Methods to Quantify the Dynamic Recycling of Plasma Membrane Channels

Materials and reagents

Biological materials

1. TRVb-1 cells, a CHO cell line lacking the endogenous transferrin receptor and stably expressing the human transferrin receptor (McGraw et al., 1987). Any readily transfectable cell line can be substituted for CHO cells

Materials

1. Plasmid pDS-YFP-HA-Orai1 encoding a dually tagged Orai1 with YFP at the N-terminus and an HA tag inserted in the second extracellular loop (see Hodeify et al., 2015)

2. Bicarbonate-buffered Ham’s F-12 medium (Invitrogen, catalog number: 11765054)

3. Cy3- and Cy5-conjugated anti-mouse secondary antibodies (Invitrogen, catalog numbers: A10521 and A10524)

4. Purified monoclonal anti-HA.11 Epitope Tag antibody (Covance, catalog number: MMS-101P)

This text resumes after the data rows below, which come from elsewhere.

import Summits.QuantumFields.BalabanUV.T4Continuum.Spine.NE3.PairLandauB8EndSfClass
import Summits.QuantumFields.BalabanUV.T4Continuum.Spine.NE3.TangentProjectionSlicB8Class
import HarnessLib

/-!
# T⁴ programme, node NE3 — THE END ON B8's SURFACE OVER `sfClass` WITH THE TANGENT PROJECTION BOUND DISCHARGED (census R25 ✓):
# covariant root ⇐ `PairLandauGaugeB8Avg` ∧ per-pair supplier on `slicB8` ∧ (P♮) on `slicB8` ∧ k-free letters — no `TangentProjectionBound` binder

Cell `pub-balaban-gaps` (YM blitz, track G2, seat `ne3`, unit `pub-balaban-gaps-ne3`; writer prover-pub-balaban-gaps-ne3-g4-0, 2026-08-23), census
`run/shared/lean/pub/pub-balaban-gaps/ne/NE3.md` §4 R25 ∕ §10.  Inputs BY NAME: `Spine/NE3/PairLandauB8EndSfClass.ne3EnergyRateWCov_sfClass_of_pairLandauGaugeB8Avg`
(p343077: the `sfClass` END on B8's surface, whose per-pair binder `hsupp` carries the hypothesis SHAPE `TangentProjectionBound L (j+1) W (slicB8 …) {skew ∧
periodic ∧ TangentIter L j W} K …`) and `Spine/NE3/TangentProjectionSlicB8Class.tangentProjectionBound_slicB8_sfClass_family` (gen 4: that bound PROVED at every
pair with the k-free, N-free constant `K₂₅ := 1 + √(192·(d·L)·(d + #(Plane d)))`, from the class lines alone — corner-spike gauge correction of the accumulated
frames, `Spine/NE3/TangentProjectionSlicB8`).

CONTENT (0 sorry, no `def`): **`ne3EnergyRateWCov_sfClass_of_pairLandauGaugeB8Avg_R25`** — VERBATIM the `sfClass` END with the `TangentProjectionBound` conjunct
REMOVED from `hsupp` and `K` REPLACED by `K₂₅`, at the price of the kinematic regime `3 ≤ d`, `2 ≤ L`, `ε ≤ 1` and the three class lines `hbs`, `hbε'`
(`MinimalActionRate.rescale_bavg_mem_sfClass`) and `h1`∕`h2` (`NE3ClassRadiusFamily.levelSmall_family`'s two ε-lines, which also DISCHARGE row Y9's multi-level
smallness `hsmall`).  What the END still displays per pair: the SUPPLIER `DecomposedRepT … (slicB8 …) …` with `pathΓ X N 0 = Z` and its (J1)∕(J2) lines
(census R24: in kernel modulo the Landau-correction sup shape F5 and the Π-REG majorant F6 — `SupplierB8Level`), and (P♮) on `slicB8`
([Balaban1985BackgroundPropagators] Thm 3.3 TYPE).

HONEST FRAMING.  An implication; `PairLandauGaugeB8Avg` ([Balaban1985RegularSpaces] Thm 2 ∘ [Balaban1985Variational] Thm 1 TYPE), the supplier's inputs and (P♮)
are OPEN for Bałaban's minimisers; NOTHING of Bałaban's is proved; the covariant root and **NE3 are NOT proved**; spine PROVED 0∕9; finite T⁴ rung (B)+1 — NOT
continuum YM on ℝ⁴, NOT infinite volume, NOT mass gap, NOT `BetaPertH`, NOT Clay.  ABSOLUTE RULE kept.  PLACEMENT: `Summits/QuantumFields/BalabanUV/T4Continuum/Spine/NE3/`;
imports accepted modules only; moves nothing.
-/

set_option autoImplicit false

open scoped BigOperators Matrix Matrix.Norms.L2Operator
open NormedSpace Finset

namespace Summit.QuantumFields.BalabanUV.T4Continuum.NE3.PairLandauB8EndSfClassR25

open Set
open Literature.MathematicalPhysics.QuantumFieldTheory.Balaban1983to89
open B7Prop1Explicit B7Prop2Explicit
open T4AveragingDeficitWall hiding Site Plane Plaq Bond
open T4AveragingDeficitWallBoundary (IsPeriodicCfg periodBox)
open AveragingDeficitPeriodicCounting (IsPeriodicDir)
open AveragingDeficitChartCalculus (cavg)
open AveragingDeficitMultiLevelPrep (LevelSmall TangentIter)
open AveragingDeficitTwoLevelPrep (twoLevelSmall)
open MinimalActionSandwich (IsMinimiser)
open MinimalActionRate (Regular sfClass)
open NE3EnergyWeightedCovShape (NE3EnergyRateWCov)
open NE3SlicePoincareShape (SlicePoincare)
open NE3EnergyRateWSupOfSlicePoincare (cLambda)
open NE3ClassRadiusFamily (levelSmall_family)
open NE3ProductPath (pathΓ)
open NE3ProductPathChartSlice (DecomposedRepT)
open NE3.PairLandauB8Avg (LandauRepB8Avg PairLandauGaugeB8Avg slicB8)
open NE3.PairLandauB8EndSfClass (ne3EnergyRateWCov_sfClass_of_pairLandauGaugeB8Avg)
open NE3.TangentProjectionSlicB8Class (tangentProjectionBound_slicB8_sfClass_family)

noncomputable section

variable {d : ℕ} {n : Type*} [Fintype n] [DecidableEq n]

/-- **THE END ON B8's SURFACE OVER `sfClass`, TANGENT PROJECTION BOUND DISCHARGED** (`3 ≤ d`, `2 ≤ L`, `1 ≤ N`, `0 ≤ b < ε ≤ 1`, `g > 0`, the class lines
`hbs`, `hbε'`, `h1`, `h2`): `NE3EnergyRateWCov d (sfClass d L N ε) L N b g ((1+θ₀)(4∕cΛ)(K₂₅·C′_{R♯5d})) s₁ s₂ dom` with
`K₂₅ = 1 + √(192·(d·L)·(d + #(Plane d)))` from `PairLandauGaugeB8Avg`, the per-pair supplier `DecomposedRepT` on `slicB8` starting at the B8 direction with its
(J1)∕(J2) lines, and (P♮) on `slicB8` — the binder `TangentProjectionBound …` of `ne3EnergyRateWCov_sfClass_of_pairLandauGaugeB8Avg` is supplied by
`tangentProjectionBound_slicB8_sfClass_family`, row Y9's `hsmall` by `levelSmall_family`. [folklore] -/
theorem ne3EnergyRateWCov_sfClass_of_pairLandauGaugeB8Avg_R25 [Nonempty n] (hd : 3 ≤ d) {L N : ℕ} [NeZero L] [NeZero N] (hL : 2 ≤ L)
    (hN : 1 ≤ N) {ε b g : ℝ} (hb : 0 ≤ b) (hbε : b < ε) (hε1 : ε ≤ 1) (hg : 0 < g)
    (hbs : 512 * (d + 1) * (d + 4) * (L : ℝ) ^ 2 * b ≤ 1) (hbε' : b + 226 * (8 * (d + 1) * (d + 4)) ^ 2 * b ^ 2 ≤ ε)
    (h1 : 16 * (14464 * ((d : ℝ) + 1) ^ 2 * ((d : ℝ) + 4) ^ 2) * ε ≤ 3) (h2 : 2 * twoLevelSmall d L * ε ≤ (L : ℝ) ^ 2)
    {dom : Set (Site d → Fin d → (Matrix n n ℂ)ˣ)} {s₁ s₂ ν κ₁ κ₂ CP Λ : ℝ}
    (hCP : 0 ≤ CP) (hreg₁ : CP * (Real.sqrt Λ - 1) ^ 2 ≤ 1 / 4) (hν : 0 ≤ ν)
    (hbudget : 2 * Λ * (2 * (1 + 4 * Real.sqrt (16 * d + 1)) * ν) + Λ * (2 * (1 + 4 * Real.sqrt (16 * d + 1)) * ν) ^ 2
        + (2 * κ₁ + 912 * d * κ₂) ≤ cLambda n CP Λ / 2)
    (hB8 : PairLandauGaugeB8Avg d (sfClass d L N ε) L N b g s₁ s₂ 1 dom)
    (hsupp : ∀ j : ℕ, ∀ V ∈ dom, ∀ UA UB : Site d → Fin d → (Matrix n n ℂ)ˣ,
      IsMinimiser d (sfClass d L N ε) L N (j + 1) V UA → IsMinimiser d (sfClass d L N ε) L N (j + 2) V UB → Regular d L N b g (j + 2) UB →
      ∀ (u : Site d → (Matrix n n ℂ)ˣ) (Z : Site d → Fin d → Matrix n n ℂ), LandauRepB8Avg L N (j + 1) (cavg L UB) UA u Z s₁ s₂ 1 →
        ∃ (X Nn : Site d → Fin d → Matrix n n ℂ) (α αN a : ℝ),
          DecomposedRepT (sfClass d L N ε) L N (j + 1) V UA UB u X Nn (slicB8 L N (j + 1) (cavg L UB)) α αN ν κ₁ κ₂ a ∧
          pathΓ X Nn 0 = Z ∧ α ≤ 1 / 40 ∧ αN ≤ 1 / 100 ∧
          (1 + 24 * Real.sqrt d * (Real.exp (10 * (α + αN)) - 1) * (L : ℝ) ^ (j + 1)) ^ 2 + 48 * d * a * ((L : ℝ) ^ (j + 1)) ^ 2 ≤ Λ ∧
          112 * (d : ℝ) * a * CP * ((L : ℝ) ^ (j + 1)) ^ 2 ≤ 1 / (2 * (Fintype.card n : ℝ)) ∧
          SlicePoincare L (j + 1) (cavg L UB) (slicB8 L N (j + 1) (cavg L UB)) CP (periodBox (N * L ^ (j + 1)))) :
    NE3EnergyRateWCov d (sfClass d L N ε) L N b g
      ((1 + (ν + 23 * Real.sqrt 2 * Real.sqrt (16 * d + 1) * (1 + ν))) * (4 / cLambda n CP Λ)
        * ((1 + Real.sqrt (192 * ((d : ℝ) * L) * (d + Fintype.card (T4AveragingDeficitWall.Plane d))))
          * (Real.sqrt ((L : ℝ) ^ (d - 2))
            + (Real.sqrt ((L : ℝ) ^ (d - 2)) * Real.sqrt (8 * Fintype.card (T4AveragingDeficitWall.Plane d))
                * (128 * (d * (L : ℝ) ^ 2))
              + 2 * (2048 * ((d : ℝ) + 4) ^ 2 * (L : ℝ) ^ 2 * Real.sqrt (d * (L : ℝ) ^ d))) * b
            + b ^ 2 * (2 * (L : ℝ) ^ (d - 1) + 2 * (8 * d * (L : ℝ) ^ d)) * Real.sqrt (d / (g * (L : ℝ) ^ (d + 2))))))
      s₁ s₂ dom := by
  have hε : 0 ≤ ε := by linarith
  have hK : 0 ≤ 1 + Real.sqrt (192 * ((d : ℝ) * L) * (d + Fintype.card (T4AveragingDeficitWall.Plane d))) := by positivity
  have hsmall : ∀ j : ℕ, LevelSmall d L (j + 1) (ε / ((L : ℝ) ^ (j + 2)) ^ 2) := levelSmall_family hL hε h1 h2
  refine ne3EnergyRateWCov_sfClass_of_pairLandauGaugeB8Avg (by omega) (by omega) hN hb hbε hg hsmall hCP hreg₁ hν hK hbudget hB8 ?_
  intro j V hV UA UB hA hB hreg u Z hZ
  obtain ⟨X, Nn, α, αN, a, hdec, hΓ0, hα, hαN, hJ1, hJ2, hP⟩ := hsupp j V hV UA UB hA hB hreg u Z hZ
  exact ⟨X, Nn, α, αN, a, hdec, hΓ0, hα, hαN, hJ1, hJ2, hP,
    tangentProjectionBound_slicB8_sfClass_family hd hL hN hb hε hε1 hbs hbε' h1 h2 j hreg⟩

end

end Summit.QuantumFields.BalabanUV.T4Continuum.NE3.PairLandauB8EndSfClassR25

5. Poly-D-lysine coated glass-bottomed plates (MatTek Corporation, catalog number: P35GC-1.5-14-C)

6. Lipofectamine 2000 (Invitrogen, catalog number: 11668019)

7. Gibco^TM Opti-MEM^TM I reduced serum medium, 500 mL (Thermo Fisher Scientific, catalog number: 31985047)

8. Dulbecco’s phosphate buffered saline (PBS) (Sigma, catalog number: D8537-500ML)

9. Penicillin-streptomycin (GIBCO REF, catalog number: 15140122)

10. Paraformaldehyde (PFA) (Sigma-Aldrich, catalog number: 16005-1KG-R)

11. Triton X-100 (Sigma, catalog number: T8787-50ML)

12. 10% heat-inactivated FBS (Sigma, catalog number: F4135-500ML)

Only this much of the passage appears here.